Around disable the use of the payload block by the processor, is according to one In the first embodiment, the data correction circuit is set up Interrupting operation of the processor while correcting the error. Such an interruption can be done in different ways. A first possibility is that idle operation instructions are supplied to the processor, until the access to the user data block is released again can. Another possibility is to completely stop the operation of the processor by a fed him Clock signal is interrupted. Another alternative is one Signal that is valid to the processor of data on one connecting the processor and the memory Bus indicates to suppress and thereby prevent the processor from receiving the data until the Error of the data block is fixed. A third possibility is to apply a hold signal (WAIT) to the processor until the Data correction circuit has corrected the error of the data block.

at a data processing system comprising a buffer memory, the data retrieved from memory by the processor before processing buffered by the processor, the data correction circuit be established, one from a user data block recognized as defective herrührendes Data word in the buffer memory as invalid until they are corrected the error. Another possibility is, in the case of a from the data check circuit detected error in a user data block called by the processor empty the cache to access the processor possibly prevent erroneous data.

Around to prevent data from being read repeatedly erroneously, For example, the system preferably includes means for overwriting at least one faulty part of a useful data block recognized as defective by a corrected by the data correction circuit part of Payload data.

The Width of a payload data block can be the read word width of the processor correspond. But there are also embodiments conceivable in which the width of a payload data block is a multiple of the read word width of the processor. So can together with a data word actually read by the processor a block also other data words checked for possible errors and corrected if necessary become. Correction of these data words can thus take place even before the processor accesses it, so the correction no delay of the application program causes. It is also conceivable that the width of the payload data block is only a fraction of the read word width of the processor is.

Around a high level of To provide security against malfunction of the data correction circuit, This can be designed as a hard-wired circuit.

In a multi-processor data processing system, one pro act as a data correction circuit for the other. Even if the data correction is carried out in a program-controlled manner in such a system, one processor is thus able to correct data errors in the correction program of the other, so that the abovementioned endless loop can only occur if no processor is able to store the data of one to correct others.

Further Features and advantages of the invention will become apparent from the following Description of exemplary embodiments with reference to the attached Characters.

characters

1 to 6 FIG. 2 each shows block diagrams of embodiments of data processing systems according to the present invention.

description the embodiments

This in 1 The data processing system shown includes a microprocessor 1 , memory writable by the microprocessor 2 . 3 different types, for example a RAM memory and a flash memory, and various sensors 4 and actuators communicating with each other via a data bus 5 and an address bus are connected. The sensors 4 and actuators are used for detecting or influencing operating parameters of a device to be controlled, for example a motor vehicle engine. The way how from the sensors 4 generated measurements from the microprocessor 1 be processed to control the actuators, is by a in the flash memory 3 stored application program.

The width of the data bus 5 between the stores 2 . 3 and the processor 1 or the read word width of the processor 1 is in principle arbitrary; In the following, a width of 16 bits is assumed as an example.
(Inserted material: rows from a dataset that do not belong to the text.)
/-- **Stub JM — a candidate with a sticky ideal is not a limit of ideals of points** (Jelisiejew–Mańdziuk,
arXiv:2210.13579, p. 4 ll. 48–59 and the proof of Thm 3.4, in the sequential language of this file).
Why plausibly true (provable now): let `Γ` be a Slip witness of `I` and put `I_k :=` the trihomogeneous
ideal generated by the vanishing pieces `I(Γ_k)_D`; general position gives `HF(I_k) = h₁₇ = HF(I)` and
`PiecesTendsto`, so stickiness yields `k` and a trihomogeneous `J' ⊇ I_k` with `HF(J') = HF(J)`. Since
`J ⊆ I^{sat}` and `I^{sat}/I` is killed by `S₊ᴺ` (Noetherian: finitely many generators), `J_D = I_D` for
`min D ≫ 0`, so `HF(S/J')(D) = HF(S/J)(D) = 17 = HF(S/I_k)(D)` there and `J'_D = (I_k)_D` for `min D ≫ 0`;
the ideal of reduced points is saturated (`(c_a a_b b_c)ᴺ f ∈ I(Γ_k)` with coordinates non-zero at a point
forces `f` to vanish there), hence `J' ⊆ (I_k)^{sat} = I_k ⊆ J'`, `HF(J) = HF(J') = HF(I_k) = HF(I)`, and
`I ≤ J` with equal finite-dimensional pieces forces `I_D = J_D` for all `D`, i.e. `I = J` for trihomogeneous
ideals — contradicting `I < J`. Ingredients: `MultigradedHilbertFunction.lean` (pieces, finiteness
`finite_weightedHomogeneousSubmodule_of_ne_zero`), `SaturationChain.exists_saturation`-style Noetherian
stabilisation, `Submodule.eq_of_le_of_finrank_eq`. Size M–L. -/
theorem stub_sticky_not_slip :
    ∀ I J : Ideal S, IsCandidate I → IsTrihomog J → I < J → J ≤ satur I → Sticky I J →
      ¬ IsSlipLimit I := by
  sorry

/-! ## The composition (kernel-checked, no `sorry` of its own) -/

/-- **`FidelityGapThreeSeventeen` from the five stubs.** If the crux fails then `R̲(⟨3,3,3⟩) ≤ 17`
(`Theorems.algBorderRank_le_seventeen_of_not_fidelityGapThreeSeventeen`, Negative/BorderRankReduction.lean:
cone-closure criterion + Alder's theorem, tree theorems); Borel-fixed border apolarity (stub A) gives a
`B`-stable candidate `I` that is a Slip limit; it is punctual (stub P), unsaturated (stub N), and carries a
sticky ideal `J` (stub St); by stub JM it is then NOT a Slip limit — absurd. -/
theorem FidelityGapThreeSeventeen_of : FidelityGapThreeSeventeen := by
  by_contra hcrux
  have h17 : algBorderRank (matMulTensor ℂ 3 3 3) ≤ 17 :=
    Summit.MatrixMultiplication.MatrixMultiplication.Theorems.algBorderRank_le_seventeen_of_not_fidelityGapThreeSeventeen
      hcrux
  obtain ⟨I, hC, hB, hSlip⟩ := stub_borelFixedApolarity h17
  have hP : IsPunctual I := stub_punctual I hC hB
  have hne : I ≠ satur I := stub_noSaturatedCandidate I hC hB hP
  obtain ⟨J, hJ, hlt, hle, hst⟩ := stub_stickySaturation I hC hB hP hne
  exact stub_sticky_not_slip I J hC hJ hlt hle hst hSlip

/-! ## Sanity lemmas on the vocabulary (sorry-free; guard against vacuous definitions) -/

/-- `I ≤ I^{sat}` (the `n = 0` term of the union: `(I : S) = I`). -/
theorem le_satur (I : Ideal S) : I ≤ satur I := by
  intro f hf
  refine Submodule.mem_iSup_of_mem 0 ?_
  rw [Submodule.mem_colon]
  intro p _
  simpa [smul_eq_mul, mul_comm] using I.mul_mem_left p hf

/-- The flag point is honest data: the three corner variables are pairwise distinct variables. -/
theorem cornerVar_injective : Function.Injective cornerVar := by
  intro i j h
  fin_cases i <;> fin_cases j <;> simp_all [cornerVar]

end Summit.MatrixMultiplication.MatrixMultiplication.Cruxes.FidelityGapThreeSeventeen.PunctualSaturation

end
The width of the flash memory 3 is several bits larger than the data bus 5 , the extra bits are used to store everyone in flash memory 3 stored data word associated redundant information. The flash memory 3 is in the figure in sections 3-0 to 3-18 shown divided, of which the sections 3-0 to 3-15 one of the 16 bits of each data word and the sections 3-16 to 3-18 record the associated redundant information. The sections 3-16 to 3-18 each have a data input and output connected to a data controller 7 connected is. This generates to every data word that in the flash memory 3 is written, the correct redundant information from an error correction code, for example, a known Hamming code, and gives them to the sections 3-16 to 3-18 out, so that it is stored together with the data word, or calculated to each from the memory 3 read data word the associated redundant information and compares them with the same from the sections 3-16 to 3-18 read. If there is no match, there is an error in the memory 3 before, and the data controller 7 generates an error signal via a line 8th an interrupt input 9 of the microprocessor 1 is supplied. At the same time, the data controller operates 7 a switch 10 that the microprocessor 1 from data bus 5 and address bus decouples and instead the data inputs of the microprocessor 1 with a register 11 combines. The content of the registry 11 corresponds to a zero operation instruction (NOP) of the processor 1 so that regardless of which address it outputs to read the next program statement to be executed, it will only read NOP instructions. At the same time, they come from the microprocessor 1 issued addresses no longer on the address bus.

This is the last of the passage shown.